(EXERCISE):
Write out every line from the listing below where the string "hord" is found.
+++ DATA PROVIDED +++
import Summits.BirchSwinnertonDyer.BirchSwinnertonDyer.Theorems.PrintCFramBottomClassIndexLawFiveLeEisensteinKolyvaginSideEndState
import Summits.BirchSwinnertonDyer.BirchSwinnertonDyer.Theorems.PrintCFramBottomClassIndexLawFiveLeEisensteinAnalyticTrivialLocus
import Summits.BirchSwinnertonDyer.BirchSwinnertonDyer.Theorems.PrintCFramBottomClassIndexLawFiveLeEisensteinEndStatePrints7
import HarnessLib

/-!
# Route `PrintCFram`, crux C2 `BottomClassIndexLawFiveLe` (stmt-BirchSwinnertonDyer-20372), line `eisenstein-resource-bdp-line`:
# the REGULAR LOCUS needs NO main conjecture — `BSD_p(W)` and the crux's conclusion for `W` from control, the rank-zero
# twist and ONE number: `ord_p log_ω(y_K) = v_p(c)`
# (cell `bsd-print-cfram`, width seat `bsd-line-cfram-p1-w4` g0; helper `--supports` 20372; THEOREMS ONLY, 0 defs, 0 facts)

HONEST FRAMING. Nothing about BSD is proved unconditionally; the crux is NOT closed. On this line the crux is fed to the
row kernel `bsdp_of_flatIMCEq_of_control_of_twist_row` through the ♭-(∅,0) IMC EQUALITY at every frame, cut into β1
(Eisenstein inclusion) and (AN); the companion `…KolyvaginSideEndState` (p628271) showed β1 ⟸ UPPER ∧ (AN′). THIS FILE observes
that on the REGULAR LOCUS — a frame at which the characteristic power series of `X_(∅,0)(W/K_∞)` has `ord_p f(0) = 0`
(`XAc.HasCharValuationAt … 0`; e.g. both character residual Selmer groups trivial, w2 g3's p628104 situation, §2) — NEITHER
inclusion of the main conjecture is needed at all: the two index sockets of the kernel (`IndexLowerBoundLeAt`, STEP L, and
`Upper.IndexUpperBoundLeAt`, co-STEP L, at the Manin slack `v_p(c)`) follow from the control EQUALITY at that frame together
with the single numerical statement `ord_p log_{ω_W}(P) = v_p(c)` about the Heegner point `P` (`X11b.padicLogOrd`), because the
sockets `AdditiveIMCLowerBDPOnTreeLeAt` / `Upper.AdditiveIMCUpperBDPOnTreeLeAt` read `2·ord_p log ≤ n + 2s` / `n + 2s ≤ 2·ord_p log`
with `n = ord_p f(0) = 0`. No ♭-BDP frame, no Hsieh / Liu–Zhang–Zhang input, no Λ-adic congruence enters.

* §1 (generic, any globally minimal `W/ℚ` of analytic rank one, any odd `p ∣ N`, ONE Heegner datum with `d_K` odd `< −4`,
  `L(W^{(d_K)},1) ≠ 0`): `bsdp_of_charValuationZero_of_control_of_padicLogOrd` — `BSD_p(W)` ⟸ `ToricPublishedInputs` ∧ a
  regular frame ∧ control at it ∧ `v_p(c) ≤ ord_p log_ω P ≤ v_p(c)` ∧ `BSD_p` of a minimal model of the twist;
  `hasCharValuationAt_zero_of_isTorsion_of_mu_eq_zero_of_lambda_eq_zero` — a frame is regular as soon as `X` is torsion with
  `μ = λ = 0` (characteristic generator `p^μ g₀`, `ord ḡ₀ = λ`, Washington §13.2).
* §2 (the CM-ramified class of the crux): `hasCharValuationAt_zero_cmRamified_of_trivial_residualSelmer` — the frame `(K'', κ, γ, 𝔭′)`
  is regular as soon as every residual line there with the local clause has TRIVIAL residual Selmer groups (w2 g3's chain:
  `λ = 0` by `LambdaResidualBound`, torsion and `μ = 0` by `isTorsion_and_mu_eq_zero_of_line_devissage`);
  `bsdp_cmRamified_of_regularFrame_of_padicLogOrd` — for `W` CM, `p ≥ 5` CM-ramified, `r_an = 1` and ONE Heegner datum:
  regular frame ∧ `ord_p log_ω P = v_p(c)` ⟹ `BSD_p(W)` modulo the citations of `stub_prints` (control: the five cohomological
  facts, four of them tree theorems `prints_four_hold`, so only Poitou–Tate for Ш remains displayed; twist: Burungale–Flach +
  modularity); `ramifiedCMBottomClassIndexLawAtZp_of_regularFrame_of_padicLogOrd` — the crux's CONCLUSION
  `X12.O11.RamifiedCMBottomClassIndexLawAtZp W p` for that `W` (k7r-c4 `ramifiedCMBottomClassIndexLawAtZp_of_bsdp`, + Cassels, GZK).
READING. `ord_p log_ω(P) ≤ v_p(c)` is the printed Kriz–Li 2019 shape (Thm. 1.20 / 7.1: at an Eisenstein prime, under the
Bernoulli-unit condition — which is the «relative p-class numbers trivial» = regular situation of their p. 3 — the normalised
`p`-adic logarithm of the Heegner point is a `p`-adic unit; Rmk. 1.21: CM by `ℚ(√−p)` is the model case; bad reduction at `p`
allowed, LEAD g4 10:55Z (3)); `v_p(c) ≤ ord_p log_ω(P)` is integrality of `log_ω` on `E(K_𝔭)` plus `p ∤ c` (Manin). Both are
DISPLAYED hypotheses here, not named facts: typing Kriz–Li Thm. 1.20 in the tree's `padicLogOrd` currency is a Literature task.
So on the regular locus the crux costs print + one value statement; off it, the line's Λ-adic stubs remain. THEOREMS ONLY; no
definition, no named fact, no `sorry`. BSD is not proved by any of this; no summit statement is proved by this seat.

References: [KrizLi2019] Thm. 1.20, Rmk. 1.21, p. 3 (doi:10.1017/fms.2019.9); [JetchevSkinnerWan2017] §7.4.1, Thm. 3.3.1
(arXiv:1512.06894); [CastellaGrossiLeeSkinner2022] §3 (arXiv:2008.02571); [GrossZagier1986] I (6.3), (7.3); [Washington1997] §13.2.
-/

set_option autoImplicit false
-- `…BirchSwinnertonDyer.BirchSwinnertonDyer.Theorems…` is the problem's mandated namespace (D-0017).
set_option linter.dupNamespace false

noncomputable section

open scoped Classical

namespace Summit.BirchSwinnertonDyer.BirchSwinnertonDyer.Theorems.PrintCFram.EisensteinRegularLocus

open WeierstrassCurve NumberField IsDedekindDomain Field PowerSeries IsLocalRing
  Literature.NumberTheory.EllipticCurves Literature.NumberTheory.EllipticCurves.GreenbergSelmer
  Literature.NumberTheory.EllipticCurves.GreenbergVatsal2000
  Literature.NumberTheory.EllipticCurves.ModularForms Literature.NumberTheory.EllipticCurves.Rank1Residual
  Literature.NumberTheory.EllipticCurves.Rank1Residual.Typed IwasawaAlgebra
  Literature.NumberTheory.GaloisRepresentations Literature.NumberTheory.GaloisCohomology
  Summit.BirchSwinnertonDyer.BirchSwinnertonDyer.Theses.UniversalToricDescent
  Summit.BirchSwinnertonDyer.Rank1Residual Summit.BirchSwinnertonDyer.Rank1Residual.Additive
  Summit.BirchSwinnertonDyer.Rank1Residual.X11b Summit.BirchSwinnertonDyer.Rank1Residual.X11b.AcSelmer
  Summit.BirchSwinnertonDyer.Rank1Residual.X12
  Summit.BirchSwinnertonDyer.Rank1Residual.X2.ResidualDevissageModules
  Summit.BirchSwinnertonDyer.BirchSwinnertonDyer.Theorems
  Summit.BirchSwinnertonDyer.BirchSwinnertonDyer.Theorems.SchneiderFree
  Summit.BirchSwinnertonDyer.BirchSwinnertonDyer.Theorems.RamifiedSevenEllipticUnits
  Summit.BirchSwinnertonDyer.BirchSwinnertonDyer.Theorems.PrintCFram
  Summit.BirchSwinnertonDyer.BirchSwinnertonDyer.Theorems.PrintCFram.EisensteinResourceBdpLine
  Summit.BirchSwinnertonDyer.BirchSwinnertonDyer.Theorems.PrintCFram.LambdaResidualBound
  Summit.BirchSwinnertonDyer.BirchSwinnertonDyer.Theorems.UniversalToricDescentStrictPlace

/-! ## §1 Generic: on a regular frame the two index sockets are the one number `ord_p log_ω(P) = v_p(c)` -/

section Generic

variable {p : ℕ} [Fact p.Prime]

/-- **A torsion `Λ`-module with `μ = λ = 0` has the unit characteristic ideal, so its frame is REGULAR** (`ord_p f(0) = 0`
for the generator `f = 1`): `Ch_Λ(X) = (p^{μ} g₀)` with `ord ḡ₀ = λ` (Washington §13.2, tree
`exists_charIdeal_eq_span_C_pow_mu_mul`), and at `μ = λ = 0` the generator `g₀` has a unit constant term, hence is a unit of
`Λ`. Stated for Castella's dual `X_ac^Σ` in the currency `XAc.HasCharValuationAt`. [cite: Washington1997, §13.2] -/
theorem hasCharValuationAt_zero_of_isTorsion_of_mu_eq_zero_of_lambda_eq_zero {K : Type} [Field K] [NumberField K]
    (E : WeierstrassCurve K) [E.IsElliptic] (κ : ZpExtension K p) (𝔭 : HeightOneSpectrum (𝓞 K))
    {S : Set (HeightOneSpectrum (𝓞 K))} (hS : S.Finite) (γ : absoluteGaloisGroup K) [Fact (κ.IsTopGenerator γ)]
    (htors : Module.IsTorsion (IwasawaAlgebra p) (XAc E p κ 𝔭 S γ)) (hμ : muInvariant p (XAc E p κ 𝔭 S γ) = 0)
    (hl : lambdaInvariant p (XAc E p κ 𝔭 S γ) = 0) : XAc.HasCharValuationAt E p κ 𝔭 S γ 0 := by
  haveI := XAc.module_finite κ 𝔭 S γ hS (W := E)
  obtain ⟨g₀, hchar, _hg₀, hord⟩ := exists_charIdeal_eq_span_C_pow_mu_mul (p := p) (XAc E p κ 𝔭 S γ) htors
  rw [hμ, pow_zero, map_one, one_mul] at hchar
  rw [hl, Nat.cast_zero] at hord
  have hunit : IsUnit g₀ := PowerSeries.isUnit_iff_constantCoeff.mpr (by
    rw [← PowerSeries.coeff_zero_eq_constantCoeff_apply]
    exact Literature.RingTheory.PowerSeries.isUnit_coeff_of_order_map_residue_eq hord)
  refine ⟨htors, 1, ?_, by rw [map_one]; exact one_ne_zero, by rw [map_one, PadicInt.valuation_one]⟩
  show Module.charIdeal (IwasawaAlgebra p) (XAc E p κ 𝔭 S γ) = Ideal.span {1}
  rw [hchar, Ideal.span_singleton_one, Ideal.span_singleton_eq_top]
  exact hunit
+++
(EXERCISE RESPONSE):
  obtain ⟨g₀, hchar, _hg₀, hord⟩ := exists_charIdeal_eq_span_C_pow_mu_mul (p := p) (XAc E p κ 𝔭 S γ) htors
  rw [hl, Nat.cast_zero] at hord
    exact Literature.RingTheory.PowerSeries.isUnit_coeff_of_order_map_residue_eq hord)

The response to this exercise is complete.